With the eyes of the country on Washington, Inauguration Day is often a time for political leaders to show up in their finest and most fashionable outfits. In many cases, elected officials and gathered luminaries use their clothing to make statements, as Lady Gaga did when she wore a giant gilded dove that she said was a call for peace.
This year, many were paying attention to the sartorial choices of men at the inauguration — with a particular focus on Senator Bernie Sanders, who showed up in a heavy winter coat and patterned wool mittens.
With chilly weather and breezy conditions in Washington, Mr. Sanders’s outfit was practical. But it stood out amid a sea of overcoats, including the two Ralph Lauren coats worn by President Biden and Doug Emhoff, the husband of Vice President Kamala Harris.
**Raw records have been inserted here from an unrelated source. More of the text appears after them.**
/-! ### The middle step -/

/-- **The middle step** (BFNP Thm. 52 / Kerr–Pearlstein Thm. 42 "if", in dimension `2k`, `k ≥ 1`).
Granted `SectionRestriction` and the Hodge conjecture (cycle part) for all smooth projective
varieties of dimension `< 2k`, every rational `(k,k)`-class on a smooth projective `2k`-fold `X` is
algebraic: a non-zero rational `(k,k)`-class orthogonal to `Algᵏ(X)` would die on every proper
closed subset (`heightMassDefect_restrict_eq_zero_of_forall_cupProduct_eq_zero_of_lt`), in particular
on the hypersurface section `Z = X ∩ V₊(F) ≠ X` on which `SectionRestriction` says it does not; so
every non-zero Hodge class pairs with `Algᵏ`, and the pairing split (`heightMassDefect_pairingSplit`)
concludes. [cite: BrosnanFangNiePearlstein2009, §6 Thm. 52] [cite: KerrPearlstein2011, Thm. 42] -/
theorem heightMassDefect_middle_of_sectionRestriction (hSR : SectionRestriction) {k : ℕ} (hk : 0 < k)
    {X : SchemeOver ℂ} (hX : IsSmoothProjective (2 * k) X)
    (hHC : ∀ ⦃m : ℕ⦄ ⦃Y : SchemeOver ℂ⦄, m < 2 * k → IsSmoothProjective m Y →
      ∀ (q : ℕ) (a : complexBetti Y (2 * q)), IsRationalClass a →
        IsOfHodgeType m Y (2 * q) q q a → a ∈ algebraicClasses Y q)
    (c : complexBetti X (2 * k)) (hc : IsRationalClass c) (hh : IsOfHodgeType (2 * k) X (2 * k) k k c) :
    c ∈ algebraicClasses X k := by
  obtain ⟨m, rfl⟩ : ∃ m, k = m + 1 := ⟨k - 1, by omega⟩
  refine heightMassDefect_pairingSplit hX (fun c hc hh hne ↦ ?_) c hc hh
  by_contra hno
  push Not at hno
  -- a projective embedding of `X` and the hypersurface section supplied by the landing pad
  let e : ProjectiveEmbedding X := hX.isProjectiveOver.projectiveEmbedding
  obtain ⟨d, F, Z, -, -, hZ, hZu, hcZ⟩ := hSR hX e c hc hh hne
  -- `Z` is Zariski-closed (preimage of a zero locus of the projective spectrum)
  have hZc : IsClosed Z := by
    letI := MvPolynomial.gradedAlgebra (σ := Fin (e.n + 1)) (R := ℂ)
    rw [hZ]
    exact (ProjectiveSpectrum.isClosed_zeroLocus _ _).preimage (Scheme.Hom.continuous _)
  exact hcZ (heightMassDefect_restrict_eq_zero_of_forall_cupProduct_eq_zero_of_lt hX hHC hc hh hno
    hZc hZu)

/-! ### The induction on the dimension -/

/-- **`SectionRestriction` ⟹ the Hodge conjecture in every dimension** (Kerr–Pearlstein 2011
Thm. 42 "if" + Thomas 2005 Prop. 2). Strong induction on the dimension `n`, inner induction on the
codimension `p`: `p = 0` by `hodgeConjectureFor_codim_zero`; `0 < 2p < n` by the pencil step
(`mem_algebraicClasses_of_two_mul_le`, fed with the Hodge conjecture in dimension `n - 1`);
`2p = n` by the middle step (`heightMassDefect_middle_of_sectionRestriction`, fed with the Hodge
conjecture below `n`); `2p > n` by Andreotti–Frankel (`mem_supportedClasses_one_of_dim_lt`) and
divisor descent (`descent_of_divisorInduction` with the closed item
`limitExtension_divisorInduction_proof`); the Hodge model by `nonempty_hodgeModel_holds`.
[cite: KerrPearlstein2011, Thm. 42] [cite: Thomas2005Nodes, Prop. 2 (proof)]
[cite: BrosnanFangNiePearlstein2009, §6 Lemma 48 and Thm. 52] [cite: DecataldoMigliorini2009, §4 Prop. 4.5] -/
theorem heightMassDefect_hodgeConjectureFor_of_sectionRestriction (hSR : SectionRestriction) :
    ∀ (n : ℕ) ⦃X : SchemeOver ℂ⦄, IsSmoothProjective n X → HodgeConjectureFor n X := by
  -- divisor descent (Deligne 8.2.7/8.2.8 + Gysin lift), from the closed item `DivisorInduction`
  have hDiv : ∀ ⦃n : ℕ⦄ ⦃X : SchemeOver ℂ⦄, IsSmoothProjective n X →
      (∀ ⦃m : ℕ⦄ ⦃Y : SchemeOver ℂ⦄, m < n → IsSmoothProjective m Y → HodgeConjectureFor m Y) →
      ∀ (p : ℕ) (c : singularCohomology ℂ ℂ (ComplexPoints X) (2 * p)),
        IsRationalClass c → IsOfHodgeType n X (2 * p) p p c → c ∈ supportedClasses X (2 * p) 1 →
          c ∈ algebraicClasses X p := by
    refine descent_of_divisorInduction ?_
    have h := limitExtension_divisorInduction_proof
    unfold Summit.HodgeConjecture.HodgeConjecture.Theses.LimitExtension.DivisorInduction at h
    exact h
  intro n
  induction n using Nat.strong_induction_on with
  | _ n ihn =>
  -- the cycle statement in dimension `n`, by induction on the codimension `p`
  have hcyc : ∀ (p : ℕ) ⦃X : SchemeOver ℂ⦄, IsSmoothProjective n X →
      ∀ c : complexBetti X (2 * p), IsRationalClass c → IsOfHodgeType n X (2 * p) p p c →
        c ∈ algebraicClasses X p := by
    intro p
    induction p with
    | zero => exact fun X _ c _ _ ↦ hodgeConjectureFor_codim_zero c
    | succ p' ihp =>
      intro X hX c hc hH
      have ih' : ∀ ⦃m : ℕ⦄ ⦃Y : SchemeOver ℂ⦄, m < n → IsSmoothProjective m Y →
          HodgeConjectureFor m Y := fun m Y hm hY ↦ ihn m hm hY
      rcases Nat.lt_trichotomy (2 * (p' + 1)) n with hlt | heq | hgt
      · -- below the middle: the pencil step (`n = m + 1`, `2 (p'+1) ≤ m`)
        obtain ⟨m, rfl⟩ : ∃ m, n = m + 1 := ⟨n - 1, by omega⟩
        exact mem_algebraicClasses_of_two_mul_le hX
          (fun Y hY q c' hc' hH' ↦ (ihn m (Nat.lt_succ_self m) hY).2 q c' hc' hH')
          (p' + 1) c (by omega) hc hH
      · -- the middle: `SectionRestriction` + detection + pairing split
        subst heq
        exact heightMassDefect_middle_of_sectionRestriction hSR (Nat.succ_pos p') hX
          (fun m Y hm hY q a ha hH' ↦ (ihn m hm hY).2 q a ha hH') c hc hH
      · -- above the middle: supported on a hyperplane section (Andreotti–Frankel), then descent
        exact hDiv hX ih' (p' + 1) c hc hH (mem_supportedClasses_one_of_dim_lt hX hgt c)
  exact fun X hX ↦ ⟨nonempty_hodgeModel_holds.nonempty hX, fun p c hc hH ↦ hcyc p hX c hc hH⟩

/-! ### The item -/

/-- **Item stmt-HodgeConjecture-2518 (`Assembly`, route `HeightMassDefect`), PROVED**:
`SectionRestriction → HodgeConjecture` — if every non-zero rational middle Hodge class on every
even-dimensional smooth projective complex variety restricts non-trivially to some hypersurface
section, then the Hodge conjecture holds (Kerr–Pearlstein 2011 Thm. 42 "if", without normal
functions, + Thomas 2005 Prop. 2). The type is literally the route decl
`Summit.HodgeConjecture.HodgeConjecture.Theses.HeightMassDefect.Assembly`.
[cite: KerrPearlstein2011, Conj. 41 and Thm. 42] [cite: BrosnanFangNiePearlstein2009, §6 Thm. 52]
[cite: Thomas2005Nodes, Prop. 2] -/
theorem heightMassDefect_assembly_proof : Assembly := by
  intro hSR n X hX
  exact heightMassDefect_hodgeConjectureFor_of_sectionRestriction hSR n hX

/-- **`SectionRestriction` ⟺ `HodgeConjecture`** (Kerr–Pearlstein 2011, Conj. 41 / Thm. 42, both
directions now theorems of the tree: `heightMassDefect_assembly_proof` and the landed
`heightMassDefect_sectionRestriction_of_hodgeConjecture`). [cite: KerrPearlstein2011, Conj. 41 and Thm. 42]
[cite: BrosnanFangNiePearlstein2009, §6 Lemma 50 and Thm. 52] -/
theorem heightMassDefect_sectionRestriction_iff_hodgeConjecture :
    SectionRestriction ↔ _root_.HodgeConjecture :=
  ⟨heightMassDefect_assembly_proof, heightMassDefect_sectionRestriction_of_hodgeConjecture⟩

end Summit.HodgeConjecture.HodgeConjecture.Theorems

end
Mr. Sanders, a Vermont politician who ran two presidential primary campaigns on a populist, anti-establishment message, later said in an interview with CBS News that the weather was his primary concern — not fashion.
“In Vermont, we dress warm. We know something about the cold,” Mr. Sanders said, chuckling. “And we’re not so concerned about good fashion. We want to keep warm. And that’s what I did today.”
Mr. Sanders’s mittens, in a sort of brown and cream Himalayan sweater pattern, quickly got their own hashtag. Jen Ellis, a Vermont schoolteacher, claimed ownership in a tweet.
“I made Bernie’s mittens as a gift a couple years ago,” she wrote, posting a photo of other similar creations. “They are made from repurposed wool sweaters and lined with fleece (made from recycled plastic bottles).”
Warmth was a concern that appeared to be shared by Mr. Emhoff, who became the country’s first Second Gentleman after Ms. Harris was sworn in. In addition to the coat, he wore a gray suit by Ralph Lauren and a black mask, gloves and tie.
It was a muted palate against which Ms. Harris, in bright purple, could shine as she stepped into the history books as the country’s first woman vice president.
But the man whose inaugural fashion choices might have most stood out was the country singer Garth Brooks, who performed “Amazing Grace” near the end of the swearing-in ceremony.
Mr. Brooks, a last-minute addition to the lineup, emerged from the Capitol in a black cowboy hat, a black blazer and shirt and dark denim jeans — a considerably dressed-down look compared to the formal suits and ties surrounding him.
In deference to the occasion, he removed his hat, which is long a staple of his look, before he began to sing.